Apesar do consumo ainda forte, analistas reduzem a 3,03% a projeção para a expansão da atividade econômica neste ano
Com a economia ainda sem dar sinais claros de recuperação, o mercado financeiro passou a apostar em um cenário que vai na contramão do que espera o governo para 2013. Em um intervalo de apenas uma semana, a expectativa para o crescimento do Produto Interno Bruto (PIB) caiu de 3,10% para 3,03%, o mais baixo patamar já projetado para o ano, segundo a pesquisa Focus, divulgada ontem pelo Banco Central. É uma notícia ruim, que corrobora outro dado desfavorável, apurado pela Confederação Nacional da Indústria (CNI), mostrando a redução da confiança dos empresários no rumo dos negócios, apesar de todos os pacotes de estímulo montados pela equipe econômica na esperança de renovar o fôlego do setor. São indicadores que alimentam o pessimismo dos economistas, mas que escondem um intrigante paradoxo na economia brasileira.
Apesar das perspectivas que sugerem cautela com a retomada da indústria e dos investimentos produtivos, para o cidadão médio assalariado, o país tem ido muito bem. Com dinheiro no bolso, emprego garantido e farto acesso a crédito para parcelar compras a perder de vista, milhões de brasileiros têm aberto a carteira e garantido polpudos lucros a empresários do comércio e de outros segmentos ligados ao consumo, como salões de beleza, shopping centers e supermercados.
Os consumidores não parecem ligar para os alertas de que a inflação, ainda em março, deverá ultrapassar o limite de tolerância — 6,5% — estabelecida pelo governo para a inflação deste ano. Tampouco estão preocupados com a perspectiva de que os juros básicos devem subir 1 ponto percentual em 2013, segundo acreditam analistas ouvidos pelo Banco Central na pesquisa Focus também divulgada ontem.
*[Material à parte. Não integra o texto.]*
import Literature.Topology.FourManifolds.AttachingMapAdaptedFlowout
import Literature.Topology.FourManifolds.OpenCollarExistence
import Literature.Topology.FourManifolds.CollarCriterion
import Literature.Topology.FourManifolds.GluingProofs
import HarnessLib

/-!
# Dual handles, V: the seam in standard form — re-gluing `M = X ∪_Ψ W` from an open collar of
# `∂X` adapted to the belt tubes and a collar of `∂W` matched with its open collar
(brick (ii-a) of the sub-goal T3b "the complement of the prefix sub-handlebody is the other piece
with the DUAL suffix handles" of stub `stub_steinRealisation` (NF6), line `modp-braid-orbits` r11,
crux `ConvexBisection.AcyclicBisectionExists`, item stmt-SmoothPoincare4-10508; wave 2, lead c5)

The dual presentation of the complement piece `W₂ = W ∪ (dual handles)` inside a closed gluing
`M = X ∪_Ψ W` requires maps CROSSING THE SEAM smoothly (the embedding of `W ∖ Ψ(belt circles)`
into `W₂` stretches a neighbourhood of each dual core across the seam, see the T3b report).  Since
the gluing is unique up to diffeomorphism (the tree's `nonempty_diffeomorph_of_isBoundaryGluing_holds`,
Hirsch 1976 Ch. 8 Thm. 2.1) and `IsBoundaryGluing` transports along diffeomorphisms of the glued
manifold (`IsBoundaryGluing.diffeomorph_comp`), one may REPLACE `M` by Milnor's explicit gluing
`G.d₂.Glued` (`BoundaryGluingConstruction.lean`, Milnor 1965 Thm. 1.4) built from open collars of
our choice, in which the seam piece `∂X × ℝ` is a chart: `jM (CM z t) = ι (z, t)` (`t ≥ 0`),
`jN (CN (Ψ z) s) = ι (z, -s)` (`s ≥ 0`).  This file supplies the collars:

* `exists_openCollar_adapted` — **an open collar of `∂X` adapted to a finite family of attaching
  maps of 2-handles** (e.g. the belt maps `beltMap D j` of the suffix handles): its collar lines
  through the sphere part of each tube near the attaching circle are the DEPTH LINES of the tube,
  `C.toFun z s = f i (depthLine θ v (collarStretch a s))` for `incl z = f i (depthLine θ v 0)`,
  `‖v‖ ≤ 1/2`, `collarStretch a s ≤ min (1/5) a` (the tree's `exists_adapted_flowout`, Milnor's
  flow-out collar with prescribed germs, packaged as a long open collar `Cover.openCollar`);
* `exists_openCollar_collar_eq` — **an open collar `CN` of an arbitrary boundary datum `bW` of `W`
  together with a collar `col` of the CANONICAL boundary datum of `W` from the same flow-out**,
  related by `col (w, t) = CN.toFun x (t / (2 - t))` whenever `incl w = bW.incl x` (so that the
  dual attaching maps `dualMap … col …`, which are prolonged along `col`, read in the seam chart);
* `exists_diffeomorph_glued` — **standard form of the seam**: for any open collars `CM`, `CN`,
  `M ≅ (⟨CM, CN, Ψ⟩ : BoundaryGlueData bX bW).d₂.Glued`.

Everything here is proved; no named facts.

## References
* J. Milnor, *Lectures on the h-cobordism theorem* (1965), Thm. 1.4 and proof of Thm. 3.4.
  [MilnorHCobordism1965]
* M. W. Hirsch, *Differential Topology* (1976), Ch. 8 §2, Thm. 2.1. [HirschDT1976]
* A. A. Kosinski, *Differential Manifolds* (1993), VI §5 (independence of the extension `h̄`).
  [Kosinski1993]
-/

noncomputable section

-- the prescribed namespace `Summit.<P>.<Sub>.…` duplicates `SmoothPoincare4` (P = Sub)
set_option linter.dupNamespace false

open scoped Manifold ContDiff Topology

namespace Summit.SmoothPoincare4.SmoothPoincare4.Theorems.AcyclicBisectionExists.ModpBraidOrbits

open Set Function
open Literature.Topology.FourManifolds Literature.Topology.FourManifolds.HandleAttachingMap

universe u

/-! ### §1 An open collar of `∂X` adapted to a family of attaching maps -/

section Adapted

variable {X : Type u} [TopologicalSpace X] [T2Space X] [CompactSpace X]
  [ChartedSpace (EuclideanHalfSpace 4) X] [IsManifold (𝓡∂ 4) ∞ X]

/-- **An open collar of `∂X` adapted to a finite family of attaching maps of 2-handles.**  For a
finite family `f` of attaching maps with pairwise disjoint ranges on the compact `X` and a boundary
datum `b` of `X` with nonempty carrier, there is a long open collar `C` of `b` and `a > 0` such that
the collar line through the sphere point `f i (depthLine θ v 0)` (`‖v‖ ≤ 1/2`) IS the depth line:
`C.toFun z s = f i (depthLine θ v (collarStretch a s))` whenever `b.incl z = f i (depthLine θ v 0)`,
`0 ≤ s` and `collarStretch a s ≤ min (1/5) a` (Milnor's flow-out collar with the depth fields of
the tubes blended in: the tree's `exists_adapted_flowout`, packaged by `Cover.openCollar`).
[cite: MilnorHCobordism1965, proof of Thm. 3.4] -/
theorem exists_openCollar_adapted {ι : Type*} [Finite ι] (f : ι → HandleAttachingMap 3 2 X)
    (hdisj : Pairwise fun i j => Disjoint (range (f i).toFun) (range (f j).toFun))
    (b : BoundaryData (𝓡∂ 4) X (𝓡 3)) [Nonempty b.carrier] :
    ∃ (C : b.OpenCollar) (a : ℝ), 0 < a ∧
      ∀ (i : ι) (θ : Metric.sphere (0 : EuclideanSpace ℝ (Fin 2)) 1) (v : EuclideanSpace ℝ (Fin 2)),
        ‖v‖ ≤ 1 / 2 → ∀ z : b.carrier, b.incl z = (f i).toFun (depthLine θ v 0) →
        ∀ s : ℝ, 0 ≤ s → collarStretch a s ≤ min (1 / 5) a →
          C.toFun z s = (f i).toFun (depthLine θ v (collarStretch a s)) := by
  obtain ⟨D, Γ, hΓ⟩ := exists_adapted_flowout f hdisj
  refine ⟨Γ.openCollar b, Γ.a, Γ.a_pos, fun i θ v hv z hz s hs hcs => ?_⟩
  show Γ.Fl (b.incl z) (collarStretch Γ.a s) = _
  rw [hz]
  exact hΓ i θ v hv _ ⟨collarStretch_nonneg Γ.a_pos hs, hcs⟩

/-- **Registered helper `helper_openCollar_adapted` (brick (ii-a) of T3b, sub-goal of NF6
`stub_steinRealisation`, wave 2, lead c5): an open collar of `∂X` adapted to a finite family of
attaching maps of 2-handles** — its collar lines near the attaching circles are the depth lines of
the tubes (Milnor's flow-out collar with prescribed germs). [cite: MilnorHCobordism1965, proof of Thm. 3.4] -/
theorem helper_openCollar_adapted : ∀ {X : Type} [TopologicalSpace X] [T2Space X] [CompactSpace X] [ChartedSpace (EuclideanHalfSpace 4) X] [IsManifold (𝓡∂ 4) ∞ X] {ι : Type} [Finite ι] (f : ι → Literature.Topology.FourManifolds.HandleAttachingMap 3 2 X), (Pairwise fun i j => Disjoint (Set.range (f i).toFun) (Set.range (f j).toFun)) → ∀ (b : Literature.Topology.FourManifolds.BoundaryData (𝓡∂ 4) X (𝓡 3)) [Nonempty b.carrier], ∃ (C : b.OpenCollar) (a : ℝ), 0 < a ∧ ∀ (i : ι) (θ : Metric.sphere (0 : EuclideanSpace ℝ (Fin 2)) 1) (v : EuclideanSpace ℝ (Fin 2)), ‖v‖ ≤ 1 / 2 → ∀ z : b.carrier, b.incl z = (f i).toFun (Literature.Topology.FourManifolds.depthLine θ v 0) → ∀ s : ℝ, 0 ≤ s → Literature.Topology.FourManifolds.collarStretch a s ≤ min (1 / 5) a → C.toFun z s = (f i).toFun (Literature.Topology.FourManifolds.depthLine θ v (Literature.Topology.FourManifolds.collarStretch a s)) :=
  fun f hdisj b _ => exists_openCollar_adapted f hdisj b

end Adapted

/-! ### §2 An open collar of `bW` and a matched collar of the canonical boundary datum -/

section Matched

variable {W : Type u} [TopologicalSpace W] [T2Space W] [CompactSpace W]
  [ChartedSpace (EuclideanHalfSpace 4) W] [IsManifold (𝓡∂ 4) ∞ W]

/-- **An open collar of `bW` and a collar of the canonical boundary datum from ONE flow-out.**  For
a boundary datum `bW` of the compact `W` with nonempty carrier there are a long open collar `CN` of
`bW` and a collar `col` of the canonical boundary datum `BoundaryManifold.boundaryData 3 W`
(`Cobordism.lean`) such that `col (w, t) = CN.toFun x (t / (2 - t))` for `t ∈ [0, 1]` whenever the
two boundary parametrisations agree, `(boundaryData 3 W).incl w = bW.incl x` (both are Milnor's
flow-out `Fl` of the same data, with the parameters `t a / 2` and `a s / (1 + s)`).
[cite: MilnorHCobordism1965, proof of Thm. 3.4] -/
theorem exists_openCollar_collar_eq (bW : BoundaryData (𝓡∂ 4) W (𝓡 3)) [Nonempty bW.carrier] :
    ∃ (CN : bW.OpenCollar) (col : (BoundaryManifold.boundaryData 3 W).Collar),
      ∀ (w : (BoundaryManifold.boundaryData 3 W).carrier) (x : bW.carrier),
        (BoundaryManifold.boundaryData 3 W).incl w = bW.incl x →
        ∀ t : Set.Icc (0 : ℝ) 1, col.toFun (w, t) = CN.toFun x ((t : ℝ) / (2 - t)) := by
  obtain ⟨D⟩ := FlowoutInput.nonempty_of_compactSpace (n := 3) (M := W)
  obtain ⟨Γ⟩ := D.nonempty_cover
  haveI : Nonempty (BoundaryManifold.boundaryData 3 W).carrier := by
    obtain ⟨x⟩ := (inferInstance : Nonempty bW.carrier)
    exact ⟨⟨bW.incl x, bW.incl_mem_boundary x⟩⟩
  refine ⟨Γ.openCollar bW, (Γ.openCollarData (BoundaryManifold.boundaryData 3 W)).toCollar,
    fun w x hwx t => ?_⟩
  have ht0 : (0 : ℝ) ≤ t := t.2.1
  have ht1 : (t : ℝ) ≤ 1 := t.2.2
  have h2t : 0 < 2 - (t : ℝ) := by linarith
  show Γ.Fl ((BoundaryManifold.boundaryData 3 W).incl w) ((t : ℝ) * (Γ.a / 2)) =
    Γ.Fl (bW.incl x) (collarStretch Γ.a ((t : ℝ) / (2 - t)))
  rw [hwx]
  congr 1
  rw [collarStretch]
  field_simp
  ring

end Matched

/-! ### §3 Standard form of the seam -/

section Standard

variable {X : Type u} [TopologicalSpace X] [T2Space X] [CompactSpace X]
  [ChartedSpace (EuclideanHalfSpace 4) X] [IsManifold (𝓡∂ 4) ∞ X]
  {W : Type u} [TopologicalSpace W] [T2Space W] [CompactSpace W]
  [ChartedSpace (EuclideanHalfSpace 4) W] [IsManifold (𝓡∂ 4) ∞ W]
  {bX : BoundaryData (𝓡∂ 4) X (𝓡 3)} {bW : BoundaryData (𝓡∂ 4) W (𝓡 3)}

/-- **Standard form of the seam.**  If the closed `M` is the gluing of the compact `X`, `W` along
`Ψ : ∂X ≅ ∂W`, then for ANY long open collars `CM` of `bX` and `CN` of `bW`, `M` is diffeomorphic to
Milnor's explicit gluing `(⟨CM, CN, Ψ⟩ : BoundaryGlueData bX bW).d₂.Glued` — in which the seam piece
`∂X × ℝ` is a chart, `jM (CM z t) = ι (z, t)` and `jN (CN (Ψ z) s) = ι (z, -s)`
(`BoundaryGlueData.jM_toFun`, `.jN_toFun`) — by the uniqueness of gluings (Hirsch 1976, Ch. 8,
Thm. 2.1; the tree's `nonempty_diffeomorph_of_isBoundaryGluing_holds`).
[cite: HirschDT1976, Ch. 8 §2, Thm. 2.1] -/
theorem exists_diffeomorph_glued [Nonempty bX.carrier] (Ψ : bX.carrier ≃ₘ⟮𝓡 3, 𝓡 3⟯ bW.carrier)
    {M : Type u} [TopologicalSpace M] [ChartedSpace (EuclideanSpace ℝ (Fin 4)) M]
    [IsManifold (𝓡 4) ∞ M] (hglue : IsBoundaryGluing bX bW Ψ (𝓡 4) M)
    (CM : bX.OpenCollar) (CN : bW.OpenCollar) :
    Nonempty (M ≃ₘ⟮𝓡 4, 𝓡 4⟯ (⟨CM, CN, Ψ⟩ : BoundaryGlueData bX bW).d₂.Glued) :=
  nonempty_diffeomorph_of_isBoundaryGluing_holds hglue
    ((⟨CM, CN, Ψ⟩ : BoundaryGlueData bX bW).isBoundaryGluing)

/-- **The conclusion "`M = X₁ ∪_φ W₂`" transports back from the standard form**: a gluing
presentation of a manifold `M'` along `φ` is one of any `M ≅ M'`. [cite: HirschDT1976, Ch. 8 §2] -/
theorem isBoundaryGluing_of_diffeomorph {X₁ : Type u} [TopologicalSpace X₁]
    [ChartedSpace (EuclideanHalfSpace 4) X₁] {W₂ : Type u} [TopologicalSpace W₂]
    [ChartedSpace (EuclideanHalfSpace 4) W₂] {b₁ : BoundaryData (𝓡∂ 4) X₁ (𝓡 3)}
    {b₂ : BoundaryData (𝓡∂ 4) W₂ (𝓡 3)} {φ : b₁.carrier → b₂.carrier}
    {M M' : Type u} [TopologicalSpace M] [ChartedSpace (EuclideanSpace ℝ (Fin 4)) M]
    [IsManifold (𝓡 4) ∞ M] [TopologicalSpace M'] [ChartedSpace (EuclideanSpace ℝ (Fin 4)) M']
    [IsManifold (𝓡 4) ∞ M'] (h : IsBoundaryGluing b₁ b₂ φ (𝓡 4) M') (e : M ≃ₘ⟮𝓡 4, 𝓡 4⟯ M') :
    IsBoundaryGluing b₁ b₂ φ (𝓡 4) M :=
  h.diffeomorph_comp e.symm

end Standard

end Summit.SmoothPoincare4.SmoothPoincare4.Theorems.AcyclicBisectionExists.ModpBraidOrbits

end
Para técnicos do governo, mesmo com a Selic sendo elevada para 8,25% ao ano, é pouco provável que o consumidor deixe de gastar apenas por causa disso, algo que já não aconteceu nos últimos anos, quando a taxa era bem maior do que os atuais 7,25%. “São poucos os que se importam com os preços ou com a qualidade. O que as pessoas buscam são prazos maiores e prestações que caibam no bolso”, disse a comerciante Teresa Cristina Machado, 41 anos, que mantém há 15 anos uma loja de colchões e roupas de cama na Asa Norte.
Crise
Para muitos economistas, soa como um contrassenso um país com crédito farto e pleno emprego ter um setor produtivo em situação de fragilidade e uma taxa de investimentos em patamar abaixo de 20% do PIB, nível considerado insuficiente para garantir uma expansão econômica de 4%, como deseja o governo. Para a economista Zeina Latif, sócia da Gibraltar Consulting, o paradoxo se deve a uma série de fatores, sendo o mais relevante o aumento dos custos com fretes e mão de obra qualificada. “O custo de contratação encareceu muito nos últimos anos. Então quem tinha possibilidade de repassar preços o fez sem muita dificuldade, como o setor de serviços, que comercializa bens que não podem ser importados. Já a indústria sofreu bastante, porque a demanda elevada tem sido atendida, em boa parte, pelos concorrentes estrangeiros”, disse ela.
O Instituto de Estudos para o Desenvolvimento Industrial (Iedi) tem avaliação semelhante. “O varejo cresce muito bem desde 2004, mas a produção industrial cada vez mais caminha em um ritmo inferior”, afirmou a entidade, em um comunicado divulgado ontem “Tal descompasso cresce com a significativa penetração das importações no mercado consumidor brasileiro, refletindo também a significativa queda das exportações industriais. Em outras palavras, a diferença de desempenhos reflete a crise de competitividade da indústria brasileira”, completa a nota.
Com a escalada do consumo e o baixo crescimento produtivo — situação que levou à subida da inflação —, o Brasil entrou no que a economista Alessandra Ribeiro, da consultoria Tendências, classificou de “armadilha do baixo crescimento”. “A presidente Dilma Rousseff já percebeu isso e vem tentando puxar a economia por meio das concessões ou via aumento da produtividade, mas, com o horizonte cheio de incertezas, os investimentos ficam em compasso de espera”, afirmou.
Soma-se a isso, acrescentou o economista-chefe da Confederação Nacional do Comércio (CNC), Carlos Thadeu de Freitas Gomes, a inflação beirando o teto da meta, o que reduz ainda mais as condições para a retomada da indústria e dos investimentos. Ele lembra que, diante dessa situação, no mercado as taxas de juros já subiram. “O BC ainda está ambíguo porque a economia ainda não recuperou a atividade. Mas pior que a atividade econômica não crescer é a inflação aumentar”, alertou.